import Summits.HodgeConjecture.HodgeConjecture.Theses.EndoscopicMiddleDegree
import Literature.AlgebraicGeometry.ShimuraVarieties.SpecialCycleClasses

/-!
# `MiddleThetaSpan` (stmt-HodgeConjecture-13661) · Negative · summand 2 is decorative

Negative knowledge for the crux `EndoscopicMiddleDegree.MiddleThetaSpan` (route
EndoscopicMiddleDegree, rank 2): modulo the textbook fact that rational special cycle classes of
codimension `m` are of Hodge type `(m,m)` (Voisin I Prop. 11.20; in the tree
`isOfHodgeType_complexGysin` modulo `hodgePQ_independent_of_hodgeModel` — kept here as an explicit
HYPOTHESIS `hdiag`, nothing is assumed by stealth), the second summand `SC^m · N¹` of the crux is
contained in the third `Hdg^{m,m}_ℚ · N¹` (`SC^m` is the complex span of its rational classes,
`specialCycleClasses_le_span_isRationalClass`). Hence the crux is the TWO-summand statement
`Hdg^{m+1,m+1}_ℚ ⊆ SC^{m+1} ⊔ Hdg^{m,m}_ℚ · N¹` (`mem_twoSummands_of_middleThetaSpan`; the converse is
trivial and is a prover's business). For refuters: a witness need only beat `SCⁿ + Hdg^{n-1,n-1}_ℚ · N¹`
(at `m = 1`: `SC² + NS · NS`, with Lefschetz (1,1) and BMM Cor. 62 for `H^{1,1}`, `p ≥ 3`).
Disprover's work file `Cruxes/MiddleThetaSpan/Disproof.lean`, finding F9. Refuter seat
refuter-cdisprove-stmt-HodgeConjecture-13661-g2-0 (cdisprove cycle 2), 2026-08-16.
-/

noncomputable section

-- The mandated namespace `Summit.<P>.<Sub>.Theorems.…` repeats `HodgeConjecture` (single-conjunct summit).
set_option linter.dupNamespace false

namespace Summit.HodgeConjecture.HodgeConjecture.Theorems.MiddleThetaSpan.Negative.TwoSummands

open Literature.AlgebraicGeometry Literature.AlgebraicGeometry.HodgeTheory
  Literature.AlgebraicGeometry.ShimuraVarieties Literature.AlgebraicTopology.SingularHomology
open Summit.HodgeConjecture.HodgeConjecture.Theses.EndoscopicMiddleDegree (MiddleThetaSpan)

variable {p : ℕ} {X : Motives.SchemeOver ℂ}

/-- The inlined special-cycle span of the route file is `specialCycleClasses` (the cone-repair rendering
is `rfl`). [cite: BergeronMillsonMoeglin2016Balls, Introduction §1.7] -/
theorem iSup_eq_specialCycleClasses (D : UnitaryBallQuotientDatum p X) (k : ℕ) :
    (⨆ (W : Submodule D.E (Fin (p + 1) → D.E)) (_ : IsTotallyPositive (conjRingHom D.E) D.H W)
      (_ : Module.finrank D.E W = k), classesSupportedOn X (D.specialSubvariety W) (2 * k)) =
      specialCycleClasses D k := rfl

/-- **Summand 2 ≤ summand 3** modulo the diagonal-type hypothesis: every `s ∪ d` with `s ∈ SC^m` and
`d ∈ N¹` lies in the span of the `a ∪ d`, `a` RATIONAL of type `(m,m)`, `d ∈ N¹`.
[cite: VoisinHodgeI2002, Prop. 11.20] -/
theorem spanCup_sc_le_spanCup_ratHodge (m : ℕ) (D : UnitaryBallQuotientDatum (2 * (m + 1)) X)
    (hdiag : ∀ c ∈ specialCycleClasses D m, IsRationalClass c →
      IsOfHodgeType (2 * (m + 1)) X (2 * m) m m c) :
    Submodule.span ℂ {z : complexBetti X (2 * (m + 1)) |
        ∃ s ∈ specialCycleClasses D m, ∃ d ∈ algebraicClasses X 1,
          z = cupProduct (two_mul_add_two_mul m 1) s d} ≤
      Submodule.span ℂ {z : complexBetti X (2 * (m + 1)) |
        ∃ a : complexBetti X (2 * m), IsRationalClass a ∧
          IsOfHodgeType (2 * (m + 1)) X (2 * m) m m a ∧
            ∃ d ∈ algebraicClasses X 1, z = cupProduct (two_mul_add_two_mul m 1) a d} := by
  refine Submodule.span_le.2 ?_
  rintro z ⟨s, hs, d, hd, rfl⟩
  -- `s` is a `ℂ`-combination of rational special classes, each of type `(m,m)` by `hdiag`
  have hs' : s ∈ Submodule.span ℂ {c : complexBetti X (2 * m) |
      IsRationalClass c ∧ c ∈ specialCycleClasses D m} :=
    specialCycleClasses_le_span_isRationalClass D m hs
  have key : Submodule.span ℂ {c : complexBetti X (2 * m) |
      IsRationalClass c ∧ c ∈ specialCycleClasses D m} ≤
      (Submodule.span ℂ {z : complexBetti X (2 * (m + 1)) |
        ∃ a : complexBetti X (2 * m), IsRationalClass a ∧
          IsOfHodgeType (2 * (m + 1)) X (2 * m) m m a ∧
            ∃ d ∈ algebraicClasses X 1, z = cupProduct (two_mul_add_two_mul m 1) a d}).comap
        ((cupProduct (two_mul_add_two_mul m 1)).flip d) := by
    refine Submodule.span_le.2 ?_
    rintro a ⟨ha, haS⟩
    rw [SetLike.mem_coe, Submodule.mem_comap, LinearMap.flip_apply]
    exact Submodule.subset_span ⟨a, ha, hdiag a haS ha, d, hd, rfl⟩
  simpa using key hs'

/-- **`MiddleThetaSpan` in two summands** (modulo the diagonal-type hypothesis `hdiag`): every rational
Hodge `(m+1,m+1)`-class lies in `SC^{m+1} ⊔ Hdg^{m,m}_ℚ · N¹`; summand 2 of the crux is absorbed by
summand 3. [cite: BergeronMillsonMoeglin2016Balls, Introduction Remark 3] -/
theorem mem_twoSummands_of_middleThetaSpan (h : MiddleThetaSpan)
    (hdiag : ∀ (m : ℕ) (X : Motives.SchemeOver ℂ) (D : UnitaryBallQuotientDatum (2 * (m + 1)) X),
      ∀ c ∈ specialCycleClasses D m, IsRationalClass c →
        IsOfHodgeType (2 * (m + 1)) X (2 * m) m m c)
    (m : ℕ) (X : Motives.SchemeOver ℂ) (D : UnitaryBallQuotientDatum (2 * (m + 1)) X)
    (hm1 : 1 ≤ m) (hm2 : m ≤ 2) (c : complexBetti X (2 * (m + 1))) (hc : IsRationalClass c)
    (hH : IsOfHodgeType (2 * (m + 1)) X (2 * (m + 1)) (m + 1) (m + 1) c) :
    c ∈ specialCycleClasses D (m + 1) ⊔
      Submodule.span ℂ {z : complexBetti X (2 * (m + 1)) |
        ∃ a : complexBetti X (2 * m), IsRationalClass a ∧
          IsOfHodgeType (2 * (m + 1)) X (2 * m) m m a ∧
            ∃ d ∈ algebraicClasses X 1, z = cupProduct (two_mul_add_two_mul m 1) a d} := by
  have hc' := h m X D hm1 hm2 c hc hH
  rw [iSup_eq_specialCycleClasses, iSup_eq_specialCycleClasses] at hc'
  obtain ⟨y, hy, w, hw, rfl⟩ := Submodule.mem_sup.1 hc'
  obtain ⟨u, hu, v, hv, rfl⟩ := Submodule.mem_sup.1 hy
  exact Submodule.add_mem _ (Submodule.add_mem _ (Submodule.mem_sup_left hu)
    (Submodule.mem_sup_right (spanCup_sc_le_spanCup_ratHodge m D (hdiag m X D) hv)))
    (Submodule.mem_sup_right hw)

end Summit.HodgeConjecture.HodgeConjecture.Theorems.MiddleThetaSpan.Negative.TwoSummands

end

- - - -

__Exercise objective__
Copy every record above verbatim and in full.

__Exercise answer__
import Summits.HodgeConjecture.HodgeConjecture.Theses.EndoscopicMiddleDegree
import Literature.AlgebraicGeometry.ShimuraVarieties.SpecialCycleClasses

/-!
# `MiddleThetaSpan` (stmt-HodgeConjecture-13661) · Negative · summand 2 is decorative

Negative knowledge for the crux `EndoscopicMiddleDegree.MiddleThetaSpan` (route
EndoscopicMiddleDegree, rank 2): modulo the textbook fact that rational special cycle classes of
codimension `m` are of Hodge type `(m,m)` (Voisin I Prop. 11.20; in the tree
`isOfHodgeType_complexGysin` modulo `hodgePQ_independent_of_hodgeModel` — kept here as an explicit
HYPOTHESIS `hdiag`, nothing is assumed by stealth), the second summand `SC^m · N¹` of the crux is
contained in the third `Hdg^{m,m}_ℚ · N¹` (`SC^m` is the complex span of its rational classes,
`specialCycleClasses_le_span_isRationalClass`). Hence the crux is the TWO-summand statement
`Hdg^{m+1,m+1}_ℚ ⊆ SC^{m+1} ⊔ Hdg^{m,m}_ℚ · N¹` (`mem_twoSummands_of_middleThetaSpan`; the converse is
trivial and is a prover's business). For refuters: a witness need only beat `SCⁿ + Hdg^{n-1,n-1}_ℚ · N¹`
(at `m = 1`: `SC² + NS · NS`, with Lefschetz (1,1) and BMM Cor. 62 for `H^{1,1}`, `p ≥ 3`).
Disprover's work file `Cruxes/MiddleThetaSpan/Disproof.lean`, finding F9. Refuter seat
refuter-cdisprove-stmt-HodgeConjecture-13661-g2-0 (cdisprove cycle 2), 2026-08-16.
-/

noncomputable section

-- The mandated namespace `Summit.<P>.<Sub>.Theorems.…` repeats `HodgeConjecture` (single-conjunct summit).
set_option linter.dupNamespace false

namespace Summit.HodgeConjecture.HodgeConjecture.Theorems.MiddleThetaSpan.Negative.TwoSummands

open Literature.AlgebraicGeometry Literature.AlgebraicGeometry.HodgeTheory
  Literature.AlgebraicGeometry.ShimuraVarieties Literature.AlgebraicTopology.SingularHomology
open Summit.HodgeConjecture.HodgeConjecture.Theses.EndoscopicMiddleDegree (MiddleThetaSpan)

variable {p : ℕ} {X : Motives.SchemeOver ℂ}

/-- The inlined special-cycle span of the route file is `specialCycleClasses` (the cone-repair rendering
is `rfl`). [cite: BergeronMillsonMoeglin2016Balls, Introduction §1.7] -/
theorem iSup_eq_specialCycleClasses (D : UnitaryBallQuotientDatum p X) (k : ℕ) :
    (⨆ (W : Submodule D.E (Fin (p + 1) → D.E)) (_ : IsTotallyPositive (conjRingHom D.E) D.H W)
      (_ : Module.finrank D.E W = k), classesSupportedOn X (D.specialSubvariety W) (2 * k)) =
      specialCycleClasses D k := rfl

/-- **Summand 2 ≤ summand 3** modulo the diagonal-type hypothesis: every `s ∪ d` with `s ∈ SC^m` and
`d ∈ N¹` lies in the span of the `a ∪ d`, `a` RATIONAL of type `(m,m)`, `d ∈ N¹`.
[cite: VoisinHodgeI2002, Prop. 11.20] -/
theorem spanCup_sc_le_spanCup_ratHodge (m : ℕ) (D : UnitaryBallQuotientDatum (2 * (m + 1)) X)
    (hdiag : ∀ c ∈ specialCycleClasses D m, IsRationalClass c →
      IsOfHodgeType (2 * (m + 1)) X (2 * m) m m c) :
    Submodule.span ℂ {z : complexBetti X (2 * (m + 1)) |
        ∃ s ∈ specialCycleClasses D m, ∃ d ∈ algebraicClasses X 1,
          z = cupProduct (two_mul_add_two_mul m 1) s d} ≤
      Submodule.span ℂ {z : complexBetti X (2 * (m + 1)) |
        ∃ a : complexBetti X (2 * m), IsRationalClass a ∧
          IsOfHodgeType (2 * (m + 1)) X (2 * m) m m a ∧
            ∃ d ∈ algebraicClasses X 1, z = cupProduct (two_mul_add_two_mul m 1) a d} := by
  refine Submodule.span_le.2 ?_
  rintro z ⟨s, hs, d, hd, rfl⟩
  -- `s` is a `ℂ`-combination of rational special classes, each of type `(m,m)` by `hdiag`
  have hs' : s ∈ Submodule.span ℂ {c : complexBetti X (2 * m) |
      IsRationalClass c ∧ c ∈ specialCycleClasses D m} :=
    specialCycleClasses_le_span_isRationalClass D m hs
  have key : Submodule.span ℂ {c : complexBetti X (2 * m) |
      IsRationalClass c ∧ c ∈ specialCycleClasses D m} ≤
      (Submodule.span ℂ {z : complexBetti X (2 * (m + 1)) |
        ∃ a : complexBetti X (2 * m), IsRationalClass a ∧
          IsOfHodgeType (2 * (m + 1)) X (2 * m) m m a ∧
            ∃ d ∈ algebraicClasses X 1, z = cupProduct (two_mul_add_two_mul m 1) a d}).comap
        ((cupProduct (two_mul_add_two_mul m 1)).flip d) := by
    refine Submodule.span_le.2 ?_
    rintro a ⟨ha, haS⟩
    rw [SetLike.mem_coe, Submodule.mem_comap, LinearMap.flip_apply]
    exact Submodule.subset_span ⟨a, ha, hdiag a haS ha, d, hd, rfl⟩
  simpa using key hs'

/-- **`MiddleThetaSpan` in two summands** (modulo the diagonal-type hypothesis `hdiag`): every rational
Hodge `(m+1,m+1)`-class lies in `SC^{m+1} ⊔ Hdg^{m,m}_ℚ · N¹`; summand 2 of the crux is absorbed by
summand 3. [cite: BergeronMillsonMoeglin2016Balls, Introduction Remark 3] -/
theorem mem_twoSummands_of_middleThetaSpan (h : MiddleThetaSpan)
    (hdiag : ∀ (m : ℕ) (X : Motives.SchemeOver ℂ) (D : UnitaryBallQuotientDatum (2 * (m + 1)) X),
      ∀ c ∈ specialCycleClasses D m, IsRationalClass c →
        IsOfHodgeType (2 * (m + 1)) X (2 * m) m m c)
    (m : ℕ) (X : Motives.SchemeOver ℂ) (D : UnitaryBallQuotientDatum (2 * (m + 1)) X)
    (hm1 : 1 ≤ m) (hm2 : m ≤ 2) (c : complexBetti X (2 * (m + 1))) (hc : IsRationalClass c)
    (hH : IsOfHodgeType (2 * (m + 1)) X (2 * (m + 1)) (m + 1) (m + 1) c) :
    c ∈ specialCycleClasses D (m + 1) ⊔
      Submodule.span ℂ {z : complexBetti X (2 * (m + 1)) |
        ∃ a : complexBetti X (2 * m), IsRationalClass a ∧
          IsOfHodgeType (2 * (m + 1)) X (2 * m) m m a ∧
            ∃ d ∈ algebraicClasses X 1, z = cupProduct (two_mul_add_two_mul m 1) a d} := by
  have hc' := h m X D hm1 hm2 c hc hH
  rw [iSup_eq_specialCycleClasses, iSup_eq_specialCycleClasses] at hc'
  obtain ⟨y, hy, w, hw, rfl⟩ := Submodule.mem_sup.1 hc'
  obtain ⟨u, hu, v, hv, rfl⟩ := Submodule.mem_sup.1 hy
  exact Submodule.add_mem _ (Submodule.add_mem _ (Submodule.mem_sup_left hu)
    (Submodule.mem_sup_right (spanCup_sc_le_spanCup_ratHodge m D (hdiag m X D) hv)))
    (Submodule.mem_sup_right hw)

end Summit.HodgeConjecture.HodgeConjecture.Theorems.MiddleThetaSpan.Negative.TwoSummands

end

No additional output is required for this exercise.